**Work to be completed:** Reproduce the records below exactly, but only between the lines holding "open scoped Manifold ContDiff Topology" and "GompfStipsicz1999, §5.1] -/", inclusive.

--- The input ---

import Literature.Topology.FourManifolds.BandSum
import HarnessLib

/-!
# Pre-band data: a band attached to two knots, before the band sum is formed

Topic `Literature/Topology/FourManifolds` (trunk T-4MAN). Fact seat
`provefact-Literature.Topology.FourManifolds.Knot.exists_isBandSum` (`BandSum.lean`: existence of
band sums, R. E. Gompf, A. I. Stipsicz, *4-Manifolds and Kirby Calculus* (1999), §5.1).

The structure `Literature.Topology.FourManifolds.BandData K₁ K₂ K avoid` of `BandSum.lean` records
*both* the band (a smooth embedding of the open collar square meeting `K₁` exactly in its left edge
line, traversed upwards, and `K₂` exactly in its right edge line, traversed downwards) *and* the
result `K` of the band sum (its range outside and inside the band, the two planar arcs, the
orientation clause of the result). The existence proof of band sums naturally splits in two:

1. from two disjoint knots and a path between them off `avoid`, construct **a band** — the
   fields of `BandData` which do not mention `K`;
2. from a band, construct **the knot** `K` and the remaining fields (the rebuilding construction
   of `BandRebuildArches.lean`, `BandRebuildCurve.lean`, `SchubertNormalForm.lean`, which — although
   phrased there for `b : BandData A B K avoid` — only ever uses the fields of step 1).

This file introduces the intermediate notion for step 1:

* `Literature.Topology.FourManifolds.PreBandData K₁ K₂ avoid` — the `K`-free part of `BandData`
  (same field names and statements);
* `Literature.Topology.FourManifolds.BandData.toPre` — forgetting the result of a band sum;
* the elementary API `PreBandData.support`, `PreBandData.disjoint_inter_support`,
  `PreBandData.mono` (verbatim from `BandData`).

Everything here is a definition or proved; no named facts are introduced.

## References

* R. E. Gompf, A. I. Stipsicz, *4-Manifolds and Kirby Calculus*, GSM 20, AMS (1999), §5.1
  (band sums; Fig. 5.7). [GompfStipsicz1999]
* P. R. Cromwell, *Knots and Links*, Cambridge University Press (2004), §4.6 (the product of
  oriented knots along a rectangle `R` with `L₁ ∩ R = a`, `L₂ ∩ R = c`). [Cromwell2004]
-/

open scoped Manifold ContDiff Topology
open Function Set

noncomputable section

namespace Literature.Topology.FourManifolds

/-- Local notation: `𝔼 n` is the model Euclidean space `EuclideanSpace ℝ (Fin n)`. -/
local notation "𝔼 " n:arg => EuclideanSpace ℝ (Fin n)

/-- Local notation: `𝕊 n` is the unit sphere in `EuclideanSpace ℝ (Fin (n + 1))`. -/
local notation "𝕊 " n:arg => (Metric.sphere (0 : EuclideanSpace ℝ (Fin (n + 1))) 1)

/-- **Pre-band data**: a band attached to the (disjoint) knots `K₁`, `K₂` and avoiding the set
`avoid` — the fields of `Literature.Topology.FourManifolds.BandData` which do not involve the
result of the band sum. `band : ℝ² → 𝕊 3` is smooth and restricts to an embedding of the open
collar square `squareNhd δ = (-δ, 1 + δ)²` whose image misses `avoid`; inside the image, `K₁` is
exactly the left edge line `band '' {x₀ = 0}`, traversed upwards (`orient_left`), and `K₂` is
exactly the right edge line `band '' {x₀ = 1}`, traversed downwards (`orient_right`); see the
docstring of `BandData` for the picture. Gompf–Stipsicz (1999), §5.1, Fig. 5.7; Cromwell (2004),
§4.6. [cite: GompfStipsicz1999, §5.1] -/
structure PreBandData (K₁ K₂ : Knot) (avoid : Set (𝕊 3)) where
  /-- The band, a smooth map `ℝ² → 𝕊 3` (only its restriction to `squareNhd δ` matters). -/
  band : 𝔼 2 → 𝕊 3
  /-- The width of the collar of the unit square on which `band` is an embedding. -/
  δ : ℝ
  /-- The collar width is positive. -/
  δ_pos : 0 < δ
  /-- The band map is `C^∞`. -/
  contMDiff : ContMDiff 𝓘(ℝ, 𝔼 2) (𝓡 3) ∞ band
  /-- The band map is injective on the square neighbourhood. -/
  injOn : InjOn band (squareNhd δ)
  /-- The band map is an immersion on the square neighbourhood. -/
  injective_mfderiv : ∀ x ∈ squareNhd δ, Injective (mfderiv 𝓘(ℝ, 𝔼 2) (𝓡 3) band x)
  /-- The band misses `avoid`. -/
  disjoint_avoid : Disjoint (band '' squareNhd δ) avoid
  /-- `K₁` meets the band exactly in the left edge line `x₀ = 0`. -/
  preimage_left : band ⁻¹' range K₁ ∩ squareNhd δ = {x ∈ squareNhd δ | x 0 = 0}
  /-- `K₂` meets the band exactly in the right edge line `x₀ = 1`. -/
  preimage_right : band ⁻¹' range K₂ ∩ squareNhd δ = {x ∈ squareNhd δ | x 0 = 1}
  /-- Orientation of `K₁` along the left edge: upwards (velocity of `K₁` at the mid-point
  `band (0, 1/2)` is a positive multiple of `∂band/∂x₁`, compared in `ℝ⁴ ⊇ 𝕊 3`). -/
  orient_left : ∃ θ c : ℝ, 0 < c ∧ K₁ (circlePoint θ) = band (pt2 0 2⁻¹) ∧
    deriv (fun t ↦ ((K₁ (circlePoint t) : 𝕊 3) : 𝔼 4)) θ =
      c • fderiv ℝ (fun x ↦ ((band x : 𝕊 3) : 𝔼 4)) (pt2 0 2⁻¹) (pt2 0 1)
  /-- Orientation of `K₂` along the right edge: downwards. -/
  orient_right : ∃ θ c : ℝ, 0 < c ∧ K₂ (circlePoint θ) = band (pt2 1 2⁻¹) ∧
    deriv (fun t ↦ ((K₂ (circlePoint t) : 𝕊 3) : 𝔼 4)) θ =
      c • fderiv ℝ (fun x ↦ ((band x : 𝕊 3) : 𝔼 4)) (pt2 1 2⁻¹) (pt2 0 (-1))

namespace PreBandData

variable {K₁ K₂ : Knot} {avoid : Set (𝕊 3)}

/-- The image `band '' squareNhd δ` of the band: the smoothly embedded open surface in `𝕊 3`
along which the band sum modifies `K₁ ∪ K₂`. [folklore] -/
def support (b : PreBandData K₁ K₂ avoid) : Set (𝕊 3) :=
  b.band '' squareNhd b.δ

/-- The two knots are disjoint inside the band (the edge lines `x₀ = 0` and `x₀ = 1` are
disjoint). [folklore] -/
theorem disjoint_inter_support (b : PreBandData K₁ K₂ avoid) :
    Disjoint (range K₁ ∩ b.support) (range K₂ ∩ b.support) := by
  rw [Set.disjoint_left]
  rintro y ⟨hy₁, x, hx, rfl⟩ ⟨hy₂, -⟩
  have h₁ : x ∈ b.band ⁻¹' range K₁ ∩ squareNhd b.δ := ⟨hy₁, hx⟩
  have h₂ : x ∈ b.band ⁻¹' range K₂ ∩ squareNhd b.δ := ⟨hy₂, hx⟩
  rw [b.preimage_left] at h₁
  rw [b.preimage_right] at h₂
  have := h₁.2.symm.trans h₂.2
  norm_num at this

/-- Pre-band data avoiding `avoid` also avoids any smaller set. [folklore] -/
def mono (b : PreBandData K₁ K₂ avoid) {avoid' : Set (𝕊 3)} (h : avoid' ⊆ avoid) :
    PreBandData K₁ K₂ avoid' :=
  { b with disjoint_avoid := b.disjoint_avoid.mono_right h }

/-- `mono` keeps the band. [folklore] -/
@[simp] theorem mono_band (b : PreBandData K₁ K₂ avoid) {avoid' : Set (𝕊 3)} (h : avoid' ⊆ avoid) :
    (b.mono h).band = b.band := rfl

/-- `mono` keeps the collar width. [folklore] -/
@[simp] theorem mono_δ (b : PreBandData K₁ K₂ avoid) {avoid' : Set (𝕊 3)} (h : avoid' ⊆ avoid) :
    (b.mono h).δ = b.δ := rfl

end PreBandData

namespace BandData

variable {K₁ K₂ K : Knot} {avoid : Set (𝕊 3)}

/-- **Forgetting the result of a band sum**: the pre-band data (band, collar width, and the
clauses about `K₁`, `K₂`) underlying band-sum data. [folklore] -/
def toPre (b : BandData K₁ K₂ K avoid) : PreBandData K₁ K₂ avoid where
  band := b.band
  δ := b.δ
  δ_pos := b.δ_pos
  contMDiff := b.contMDiff
  injOn := b.injOn
  injective_mfderiv := b.injective_mfderiv
  disjoint_avoid := b.disjoint_avoid
  preimage_left := b.preimage_left
  preimage_right := b.preimage_right
  orient_left := b.orient_left
  orient_right := b.orient_right

/-- `toPre` keeps the band. [folklore] -/
@[simp] theorem toPre_band (b : BandData K₁ K₂ K avoid) : b.toPre.band = b.band := rfl

/-- `toPre` keeps the collar width. [folklore] -/
@[simp] theorem toPre_δ (b : BandData K₁ K₂ K avoid) : b.toPre.δ = b.δ := rfl

/-- `toPre` keeps the support. [folklore] -/
@[simp] theorem toPre_support (b : BandData K₁ K₂ K avoid) : b.toPre.support = b.support := rfl

end BandData

end Literature.Topology.FourManifolds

---

**Expected answer:**
open scoped Manifold ContDiff Topology
open Function Set

noncomputable section

namespace Literature.Topology.FourManifolds

/-- Local notation: `𝔼 n` is the model Euclidean space `EuclideanSpace ℝ (Fin n)`. -/
local notation "𝔼 " n:arg => EuclideanSpace ℝ (Fin n)

/-- Local notation: `𝕊 n` is the unit sphere in `EuclideanSpace ℝ (Fin (n + 1))`. -/
local notation "𝕊 " n:arg => (Metric.sphere (0 : EuclideanSpace ℝ (Fin (n + 1))) 1)

/-- **Pre-band data**: a band attached to the (disjoint) knots `K₁`, `K₂` and avoiding the set
`avoid` — the fields of `Literature.Topology.FourManifolds.BandData` which do not involve the
result of the band sum. `band : ℝ² → 𝕊 3` is smooth and restricts to an embedding of the open
collar square `squareNhd δ = (-δ, 1 + δ)²` whose image misses `avoid`; inside the image, `K₁` is
exactly the left edge line `band '' {x₀ = 0}`, traversed upwards (`orient_left`), and `K₂` is
exactly the right edge line `band '' {x₀ = 1}`, traversed downwards (`orient_right`); see the
docstring of `BandData` for the picture. Gompf–Stipsicz (1999), §5.1, Fig. 5.7; Cromwell (2004),
§4.6. [cite: GompfStipsicz1999, §5.1] -/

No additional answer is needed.